Nils Muižnieks, Council of Europe Commissioner for Human Rights Nils Muižnieks, Council of Europe Commissioner for Human Rights Āboltiņa tiekas ar Eiropas Padomes cilvēktiesību komisāru Nilu Muižnieku

Durant l’été qui vient de s’écouler, de nombreuses voix se sont fait entendre pour dénoncer de multiples atteintes à la liberté religieuse en Europe. Il en fut ainsi, notamment, du Département d’Etat américain, par les interventions conjuguées de l’ambassadrice des Etats-Unis pour les libertés religieuses et de la secrétaire d’Etat Hillary Clinton, qui ont considéré que le monde faisait marche arrière dans la protection de la liberté religieuse. Toutes deux ont mis en parallèle la montée de la xénophobie, de l’antisémitisme et des sentiments antimusulmans, en Europe, et certaines lois votées notamment en Belgique et en France, qui pénaliseraient les musulmans. Dans le même temps, le commissaire aux Droits de l’Homme du Conseil de l’Europe, Nils Muiznieks, a tenu des propos semblables et stigmatisé, dans un rapport récent, la montée de l’islamophobie en Europe, laquelle s’exprimerait singulièrement par des atteintes discriminatoires à la liberté religieuse des musulmans.

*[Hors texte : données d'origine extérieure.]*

import Mathlib
import Summits.ValiantsHypothesis.ValiantsHypothesis.Theorems.DivisionGapPerMultiplesHardStubTorus
import Summits.ValiantsHypothesis.ValiantsHypothesis.Theorems.DivisionGapPerMultiplesHardStubThinCertificate

/-!
# `DivisionGap.PerMultiplesHard` (stmt-ValiantsHypothesis-5068), line `typed-parse-tree-weights`:
the free multihomogeneous (single-typed) normal form of a multiplier
(stub `stub_multihomogeneousNormalForm`, S2)

For every nonzero `h ∈ ℝ≥0[x_ij]` (`n × n` variables) there is a nonzero `h'` with

* `supp h' ⊆ supp h` (`h'` is a sub-sum of `h`);
* `h'` **single-typed**: all monomials `m` of `h'` have the same type
  `(Finsupp.mapDomain Prod.fst m, Finsupp.mapDomain Prod.snd m)` (row margins, column margins);
* `L⁺(per_n · h') ≤ L⁺(per_n · h)` and `L⁺(h') ≤ L⁺(h)` for the tree's monotone fan-in-two
  `complexity` over `ℝ≥0`.

Mechanism (as in `DivisionGapPerMultiplesHardStubTorus`).  Over `ℝ≥0` top `w`-components are free
(`complexity_topComponent_le`), multiplicative (`topComponent_mul`) and sub-sums
(`support_topComponent_subset`), and `per_n` is homogeneous for each of the `2n` row/column
indicator weights, so `top_w (per · h) = per · top_w h`; iterating over the `2n` weights
(`List.foldr topComponent`) gives `h' ≠ 0` homogeneous for every row and column indicator weight,
i.e. with constant row sums `∑ j, m (i, j) = (Finsupp.mapDomain Prod.fst m) i` and column sums
`∑ i, m (i, j) = (Finsupp.mapDomain Prod.snd m) j` over `m ∈ supp h'` (the margin identities are
the sibling stub's `ThinCertificate.mapDomain_fst_apply` / `ThinCertificate.mapDomain_snd_apply`).
[folklore]
-/

noncomputable section

open MvPolynomial Literature.Computability.AlgebraicComplexity
open scoped NNReal BigOperators
open Summit.ValiantsHypothesis.ValiantsHypothesis.Theorems.ZeroOneTransfer.Negative
open Summit.ValiantsHypothesis.ValiantsHypothesis.Theorems.DivisionGap.PerMultiplesHard.Torus

namespace Summit.ValiantsHypothesis.ValiantsHypothesis.Theorems.DivisionGap.PerMultiplesHard.NormalForm

variable {σ : Type*}

/-! ### Iterated top components: support and complexity -/

/-- Iterated top components are sub-sums: their support lies in that of `h`. [folklore] -/
theorem support_foldr_topComponent_subset (ws : List (σ → ℕ)) (h : MvPolynomial σ ℝ≥0) :
    (ws.foldr topComponent h).support ⊆ h.support := by
  induction ws with
  | nil => exact Finset.Subset.refl _
  | cons w ws ih =>
    rw [List.foldr_cons]
    exact (support_topComponent_subset w _).trans ih

/-- Iterated top components are free: `L⁺(T_ws h) ≤ L⁺(h)`. [folklore] -/
theorem complexity_foldr_topComponent_le (ws : List (σ → ℕ)) (h : MvPolynomial σ ℝ≥0) :
    complexity (ws.foldr topComponent h) ≤ complexity h := by
  induction ws with
  | nil => exact le_rfl
  | cons w ws ih =>
    rw [List.foldr_cons]
    exact (complexity_topComponent_le w _).trans ih

variable {n : ℕ}

/-! ### Torus-homogeneous multipliers at no cost, with support and complexity control -/

-- adapted from DivisionGapPerMultiplesHardStubTorus.exists_torus_multiple_le
/-- **WLOG the multiplier is torus-homogeneous, for free** (strengthened form of
`Torus.exists_torus_multiple_le`, same construction): for every nonzero `h` the iterated top
component `h₁ := T_ws h` over the `2n` row/column indicator weights is nonzero, a sub-sum of `h`,
has constant row margins and constant column margins on its support, and satisfies
`L⁺(per_n · h₁) ≤ L⁺(per_n · h)` and `L⁺(h₁) ≤ L⁺(h)`. [folklore] -/
theorem exists_torus_multiple_le' (h : MvPolynomial (Fin n × Fin n) ℝ≥0) (hh : h ≠ 0) :
    ∃ h₁ : MvPolynomial (Fin n × Fin n) ℝ≥0, h₁ ≠ 0 ∧ h₁.support ⊆ h.support ∧
      (∀ i, ∀ d₁ ∈ h₁.support, ∀ d₂ ∈ h₁.support, ∑ j, d₁ (i, j) = ∑ j, d₂ (i, j)) ∧
      (∀ j, ∀ d₁ ∈ h₁.support, ∀ d₂ ∈ h₁.support, ∑ i, d₁ (i, j) = ∑ i, d₂ (i, j)) ∧
      complexity (perPoly (Fin n) ℝ≥0 * h₁) ≤ complexity (perPoly (Fin n) ℝ≥0 * h) ∧
      complexity h₁ ≤ complexity h := by
  classical
  let ws : List (Fin n × Fin n → ℕ) :=
    (List.finRange n).map (fun i v => if v.1 = i then 1 else 0) ++
      (List.finRange n).map (fun j v => if v.2 = j then 1 else 0)
  have hrow_mem : ∀ i : Fin n, (fun v : Fin n × Fin n => if v.1 = i then 1 else 0) ∈ ws :=
    fun i => List.mem_append_left _ (List.mem_map.2 ⟨i, List.mem_finRange i, rfl⟩)
  have hcol_mem : ∀ j : Fin n, (fun v : Fin n × Fin n => if v.2 = j then 1 else 0) ∈ ws :=
    fun j => List.mem_append_right _ (List.mem_map.2 ⟨j, List.mem_finRange j, rfl⟩)
  refine ⟨ws.foldr topComponent h, foldr_topComponent_ne_zero ws hh,
    support_foldr_topComponent_subset ws h, ?_, ?_, ?_, complexity_foldr_topComponent_le ws h⟩
  · intro i d₁ hd₁ d₂ hd₂
    obtain ⟨m, hm⟩ := isWeightedHomogeneous_foldr_topComponent ws h (hrow_mem i)
    rw [← weight_rowIndicator i d₁, ← weight_rowIndicator i d₂, hm (mem_support_iff.1 hd₁),
      hm (mem_support_iff.1 hd₂)]
  · intro j d₁ hd₁ d₂ hd₂
    obtain ⟨m, hm⟩ := isWeightedHomogeneous_foldr_topComponent ws h (hcol_mem j)
    rw [← weight_colIndicator j d₁, ← weight_colIndicator j d₂, hm (mem_support_iff.1 hd₁),
      hm (mem_support_iff.1 hd₂)]
  · refine complexity_mul_foldr_topComponent_le ws _ h fun w hw => ?_
    rcases List.mem_append.1 hw with hw' | hw'
    · obtain ⟨i, -, rfl⟩ := List.mem_map.1 hw'
      exact ⟨1, isWeightedHomogeneous_perPoly_row i⟩
    · obtain ⟨j, -, rfl⟩ := List.mem_map.1 hw'
      exact ⟨1, isWeightedHomogeneous_perPoly_col j⟩

/-! ### The stub -/

/-- **S2 `stub_multihomogeneousNormalForm`** (top forms are free over `ℝ≥0`, and `per_n` is
homogeneous for the `2n` row/column weights): every nonzero `h` has a nonzero single-typed slice
`h'` (`supp h' ⊆ supp h`, all monomials with the same row and column margins, written as the type
`(Finsupp.mapDomain Prod.fst m, Finsupp.mapDomain Prod.snd m)`) with `L(per_n · h') ≤ L(per_n · h)`
and `L(h') ≤ L(h)`: the iterated top component of `h` over the `2n` row/column indicator weights,
typed by any fixed monomial `m₀` of its (nonempty) support. [folklore] -/
theorem stub_multihomogeneousNormalForm :
    ∀ (n : ℕ) (h : MvPolynomial (Fin n × Fin n) NNReal), h ≠ 0 →
      ∃ h' : MvPolynomial (Fin n × Fin n) NNReal, h' ≠ 0 ∧ h'.support ⊆ h.support ∧
        (∃ τ : (Fin n →₀ ℕ) × (Fin n →₀ ℕ),
          ∀ m ∈ h'.support, (Finsupp.mapDomain Prod.fst m, Finsupp.mapDomain Prod.snd m) = τ) ∧
        Literature.Computability.AlgebraicComplexity.complexity
            (Literature.Computability.AlgebraicComplexity.perPoly (Fin n) NNReal * h') ≤
          Literature.Computability.AlgebraicComplexity.complexity
            (Literature.Computability.AlgebraicComplexity.perPoly (Fin n) NNReal * h) ∧
        Literature.Computability.AlgebraicComplexity.complexity h' ≤
          Literature.Computability.AlgebraicComplexity.complexity h := by
  intro n h hh
  obtain ⟨h₁, h₁0, hsupp, hrow, hcol, hL, hL'⟩ := exists_torus_multiple_le' h hh
  obtain ⟨m₀, hm₀⟩ := support_nonempty.2 h₁0
  refine ⟨h₁, h₁0, hsupp,
    ⟨(Finsupp.mapDomain Prod.fst m₀, Finsupp.mapDomain Prod.snd m₀), fun m hm => ?_⟩, hL, hL'⟩
  refine Prod.ext ?_ ?_
  · ext i
    rw [ThinCertificate.mapDomain_fst_apply, ThinCertificate.mapDomain_fst_apply]
    exact hrow i m hm m₀ hm₀
  · ext j
    rw [ThinCertificate.mapDomain_snd_apply, ThinCertificate.mapDomain_snd_apply]
    exact hcol j m hm m₀ hm₀

end Summit.ValiantsHypothesis.ValiantsHypothesis.Theorems.DivisionGap.PerMultiplesHard.NormalForm

end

On voit là à l’œuvre deux dérives manifestes. L’une, qui s’observe dans la conception selon laquelle la liberté religieuse serait une liberté absolue, alors que tant les traditions nationales que les textes internationaux qui prévalent en Europe, telle la Convention européenne des Droits de l’Homme dont la Cour de Strasbourg assure la sauvegarde, en font une liberté restreinte. L’autre, qui voit des institutions traditionnellement vouées à la défense des droits de l’homme placer désormais la question de la liberté religieuse à l’agenda prioritaire de leurs préoccupations. Ces dernières le font en mettant en corrélation, de manière insidieuse et souvent peu recevable, le climat de xénophobie régnant indubitablement en Europe — tout comme les discriminations bien réelles existant notamment sur le marché de l’emploi à l’égard de citoyens originaires entre autres de pays à majorité musulmane —, et des initiatives législatives ou réglementaires récentes en matière de régulation du religieux.

Il en ressort l’image d’un paysage européen globalement hostile à la religion et aux convictions, ou entravant la liberté religieuse, ce qui ne correspond pas à la réalité que l’on peut observer en Europe : tout au contraire, l’on y constate plutôt que ce sont souvent ceux qui ne croient pas qui sont entravés dans leurs libertés (à Malte, en Irlande, en Pologne ou en Slovaquie par exemple). L’on sait aussi qu’en diverses circonstances, l’on y a réduit ou tenté d’y réduire la liberté d’expression pour faire droit à l’une ou l’autre sensibilité religieuse particulière — la jurisprudence des cours et tribunaux, dans plusieurs pays européens, comporte de nombreux cas récents de cette propension.

En Europe, en effet, par ce qui n’est en réalité qu’une perversion de sens, la diffamation de la religion est assimilée fréquemment aujourd’hui à la diffamation envers les croyants, menant à la confusion avec la discrimination ethnique ou religieuse. Avec à la clé de cet amalgame pervers entre l’hostilité à l’égard de certaines idées, religieuses en l’occurrence, et la xénophobie, la menace permanente que la critique de la religion soit assimilée à du racisme. Ainsi, plusieurs instruments juridiques ont été utilisés ou manipulés par ceux qui entendent poursuivre pour blasphème, sous le couvert d’injure faite aux religions, inversant en quelque sorte le sens de la rhétorique des droits de l’homme.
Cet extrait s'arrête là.